Images were acquired using an enhanced CCD camera (CCD-72, MTI) and the
Image-1 software (Universal Imaging Corp., Downingtown, PA).
Analog plots of the fluorescence ratio (340/380) in single cells are shown.
Effect of Cytoskeletal Modifications on the Localization of Trp3
and IP3R-3--
Calyculin-A induces condensation of actin
into a tight layer in the subplasma membrane region (21). As noted
above, this treatment has been proposed to inhibit activation of Trp3
by disrupting the interaction between Trp3 in the plasma membrane and
IP3R in the ER. Fig. 1 shows
the effect of calyculin-A treatment on the localization of Trp3, actin,
and IP3R-3 (indicated by white arrows) in HEK293
cells stably expressing HA-tagged hTrp3. Confocal images shown in the
figure represent a section from approximately the middle of the cells.
Trp3 and actin were detected in the plasma membrane region of the cells
while IP3R was detected inside the cell in the ER region
(No treatment, shows untreated cells). After treatment of the cells
with calyculin-A, the cells appeared somewhat rounded in shape.
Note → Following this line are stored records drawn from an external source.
import Literature.AnabelianGeometry.SemiGraphs.TemperedReconstructionEdgeVertexProofs
import Literature.AnabelianGeometry.SemiGraphs.TemperedCompactInVerticialAt
import HarnessLib

/-!
# Semi-graphs of anabelioids, §3: Corollary 3.9 — compatibility of the edge map with the vertex map, AT ONE PAIR OF GRAPHS

Mochizuki, *Semi-graphs of anabelioids*, Publ. RIMS **42** (2006), §3, Corollary 3.9, proof, manuscript
p. 42 [cite: MochizukiSemiAnbd2006, Cor 3.9 p.42]: "a map from the edges of `G` to the edges of `H`
which is compatible with the map obtained above on vertices".

PROOF-ONLY companion (abc-iut cell, L3-lead ruling α4-3 «φ2-CONSUMERS», block B0d, seat abc-iut-L3-d1)
of `TemperedReconstructionEdgeVertexProofs.lean` (abc-iut-L3-t2 lineage): the SAME proofs of
`edgeMap_abuts_vertexMap` and `edgeMap_abuts_vertexMap_of_isQuasiGeometric`, with the ∀-countable
named fact `CompactInVerticial` (Thm. 3.7 (iii)) replaced by its per-graph form `CompactInVerticialAt`
(`TemperedCompactInVerticialAt.lean`, abc-iut-w4-d075) at the ONE graph `ℋ` where the proof instantiates
it.  Port rule (α4-3): `(h37iii : CompactInVerticial)` ↦ `(h37iii : CompactInVerticialAt ℋ)`,
`h37iii ℋ hℋ c ↦ h37iii hℋ c`, decl suffix `_at`; everything else verbatim; the original is untouched (its
fact-free lemmas `vertex_eq_of_mem_verticialSubgroups`, `exists_verticial_pair_of_mem_edgeLikeSubgroups`,
… are reused by name).  Nothing here takes a side on [IUTchIII] Cor. 3.12; typed ≠ discharged.
-/

open CategoryTheory Topology

namespace Literature.AnabelianGeometry.SemiGraphs

namespace ProfiniteSemiGraph

universe u

variable {𝒢 ℋ : ProfiniteSemiGraph.{u}}

/-- A subgroup of finite index (`relIndex ≠ 0`) in an infinite subgroup is nontrivial (local copy of the
original file's private lemma). [folklore] -/
private theorem ne_bot_of_relIndex_ne_zero {Γ : Type u} [Group Γ] {C L : Subgroup Γ} [Infinite L]
    (h : C.relIndex L ≠ 0) : C ≠ ⊥ := by
  rintro rfl
  rw [Subgroup.relIndex_bot_left, Nat.card_eq_zero_of_infinite] at h
  exact h rfl

/-- **`f_E(e)` abuts to `f_V(v)` whenever `e` abuts to `v`, from Thm. 3.7 (iii) AT `ℋ`** ([SemiAnbd]
Cor. 3.9, proof, p. 42), with Thm. 3.7 (i), (ii): `φ` carries a nontrivial edge-like `L ≤ K_v` to `φ(L)`,
open in an (infinite) edge-like `L₂` at `f_E(e)` and contained in a verticial `K₂` at `f_V(v)`; `L₂` lies
in two distinct verticial subgroups at the end-vertices of `f_E(e)`, and a nontrivial compact subgroup lies
in at most two verticial subgroups (Thm. 3.7 (iii) at `ℋ`), so `K₂` is one of them (φ2-consumers twin of
`edgeMap_abuts_vertexMap`). [cite: MochizukiSemiAnbd2006, Cor 3.9 p.42] -/
theorem edgeMap_abuts_vertexMap_at (h37i : VerticialInjective.{u}) (h37iii : CompactInVerticialAt ℋ)
    (hℋ : Cor39Hypotheses ℋ) (c𝒢 : TemperedPiChart 𝒢) (cℋ : TemperedPiChart ℋ)
    (φ : c𝒢.G →ₜ* cℋ.G) {e : 𝒢.graph.Edge} {L K : Subgroup c𝒢.G}
    (hL : L ∈ edgeLikeSubgroups c𝒢 e) (hLK : L ≤ K)
    {e' : ℋ.graph.Edge} {w : ℋ.graph.Vertex} {L₂ K₂ : Subgroup cℋ.G}
    (hL₂ : L₂ ∈ edgeLikeSubgroups cℋ e') (hmapsL : MapsOntoOpenSubgroupOf φ.toMonoidHom L L₂)
    (hK₂ : K₂ ∈ verticialSubgroups cℋ w) (hmapsK : K.map φ.toMonoidHom ≤ K₂) :
    ℋ.graph.EdgeAbuts e' w := by
  haveI := cℋ.t2Space
  have h37 := hℋ.thm37Hypotheses
  -- the two branches of the closed edge `e'`
  obtain ⟨b₁, b₂, hb, hb₁, hb₂, -⟩ := ℋ.graph.two_branches e'
  obtain ⟨w₁, hw₁⟩ := Option.isSome_iff_exists.mp (hℋ.isGraph.abuts_isSome b₁)
  obtain ⟨w₂, hw₂⟩ := Option.isSome_iff_exists.mp (hℋ.isGraph.abuts_isSome b₂)
  obtain ⟨H₁, hH₁, H₂, hH₂, hne, hL₂H₁, hL₂H₂⟩ :=
    exists_verticial_pair_of_mem_edgeLikeSubgroups h37i hℋ cℋ hb hb₁ hb₂ hw₁ hw₂ hL₂
  -- `C := φ(L)`: compact, nontrivial, in `K₂`, `H₁`, `H₂`
  have hC : IsCompact ((L.map φ.toMonoidHom : Subgroup cℋ.G) : Set cℋ.G) := by
    rw [Subgroup.coe_map]
    exact (isCompact_of_mem_edgeLikeSubgroups c𝒢 hL).image φ.continuous
  haveI : Infinite L₂ := infinite_of_mem_edgeLikeSubgroups h37i h37 cℋ hL₂
  have hC0 : L.map φ.toMonoidHom ≠ ⊥ :=
    ne_bot_of_relIndex_ne_zero
      (relIndex_ne_zero_of_mapsOnto φ.toMonoidHom (isCompact_of_mem_edgeLikeSubgroups cℋ hL₂) hmapsL)
  have hCK₂ : L.map φ.toMonoidHom ≤ K₂ := (Subgroup.map_mono hLK).trans hmapsK
  have hCH₁ : L.map φ.toMonoidHom ≤ H₁ := hmapsL.1.trans hL₂H₁
  have hCH₂ : L.map φ.toMonoidHom ≤ H₂ := hmapsL.1.trans hL₂H₂
  obtain ⟨hall, -⟩ := (h37iii h37 cℋ _ hC).2 hC0 w₁ w₂ H₁ H₂ hH₁ hH₂ hne hCH₁ hCH₂
  rcases hall w K₂ hK₂ hCK₂ with rfl | rfl
  · exact ⟨b₁, hb₁, (vertex_eq_of_mem_verticialSubgroups h37 cℋ hK₂ hH₁) ▸ hw₁⟩
  · exact ⟨b₂, hb₂, (vertex_eq_of_mem_verticialSubgroups h37 cℋ hK₂ hH₂) ▸ hw₂⟩

/-- **Compatibility of the maps of Cor. 3.9 (b), from Thm. 3.7 (iii) AT `ℋ`**: with `f_V`, `f_E` the
vertex and edge maps determined by a quasi-geometric `φ`, every edge `e` abutting to `v` has `f_E(e)`
abutting to `f_V(v)` (φ2-consumers twin of `edgeMap_abuts_vertexMap_of_isQuasiGeometric`).
[cite: MochizukiSemiAnbd2006, Cor 3.9 p.42] -/
theorem edgeMap_abuts_vertexMap_of_isQuasiGeometric_at (h37i : VerticialInjective.{u})
    (h37iii : CompactInVerticialAt ℋ) (h𝒢 : Cor39Hypotheses 𝒢) (hℋ : Cor39Hypotheses ℋ)
    (c𝒢 : TemperedPiChart 𝒢) (cℋ : TemperedPiChart ℋ) (φ : c𝒢.G →ₜ* cℋ.G)
    {fV : 𝒢.graph.Vertex → ℋ.graph.Vertex} {fE : 𝒢.graph.Edge → ℋ.graph.Edge}
    (hfV : ∀ (v : 𝒢.graph.Vertex) (K : Subgroup c𝒢.G), K ∈ verticialSubgroups c𝒢 v →
      ∃ K₂ ∈ verticialSubgroups cℋ (fV v), MapsOntoOpenSubgroupOf φ.toMonoidHom K K₂)
    (hfE : ∀ (e : 𝒢.graph.Edge) (L : Subgroup c𝒢.G), L ∈ edgeLikeSubgroups c𝒢 e →
      ∃ L₂ ∈ edgeLikeSubgroups cℋ (fE e), MapsOntoOpenSubgroupOf φ.toMonoidHom L L₂)
    {b : 𝒢.graph.Branch} {v : 𝒢.graph.Vertex} (hbv : 𝒢.graph.abuts b = some v) :
    ℋ.graph.EdgeAbuts (fE (𝒢.graph.edgeOf b)) (fV v) := by
  obtain ⟨L, hL, -⟩ := exists_mem_edgeLikeSubgroups_ne_bot h37i h𝒢 c𝒢 (𝒢.graph.edgeOf b)
  obtain ⟨K, hK, hLK⟩ :=
    exists_mem_verticialSubgroups_ge c𝒢 hbv hL (h37i 𝒢 h𝒢.thm37Hypotheses c𝒢 v).1
  obtain ⟨K₂, hK₂, hmapsK⟩ := hfV v K hK
  obtain ⟨L₂, hL₂, hmapsL⟩ := hfE (𝒢.graph.edgeOf b) L hL
  exact edgeMap_abuts_vertexMap_at h37i h37iii hℋ c𝒢 cℋ φ hL hLK hL₂ hmapsL hK₂ hmapsK.1

end ProfiniteSemiGraph

end Literature.AnabelianGeometry.SemiGraphs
Significantly, most of the Trp3 was internalized into the cell although
some Trp3 signal was still detected in the plasma membrane region
(compare no treatment panels with Caly-A panels).
Actin appeared to be tightly condensed in a cortical layer at the
plasma membrane in some cells (shown by light arrow). In
other cells, actin appeared to be concentrated in a tightly condensed
bundle inside the cell as has been shown before (heavy arrow; Refs. 22 and 23). The localization of IP3R-3
was not altered dramatically by calyculin-A, although some
IP3R-3 appeared to be concentrated in bundles in the
cell.
The internalization of Trp3 induced by calyculin-A was blocked by
preincubating the cells with staurosporine, a Ser/Thr protein kinase
inhibitor, or cytochalasin D, an actin depolymerizing agent (24). As
shown in the figure, although cytochalasin D, by itself, altered the
localization of actin in the cells, it did not alter the localization
of Trp3 or IP3R-3. These results are consistent with
previously reported data on the effects of calyculin-A, cytochalasin D,
and staurosporine on actin localization (9, 10). Importantly, the
present data suggest that Trp3 is not directly linked to actin since
cytochalasin D which depolymerizes actin converting it into bundles,
has no obvious effect on Trp3 localization.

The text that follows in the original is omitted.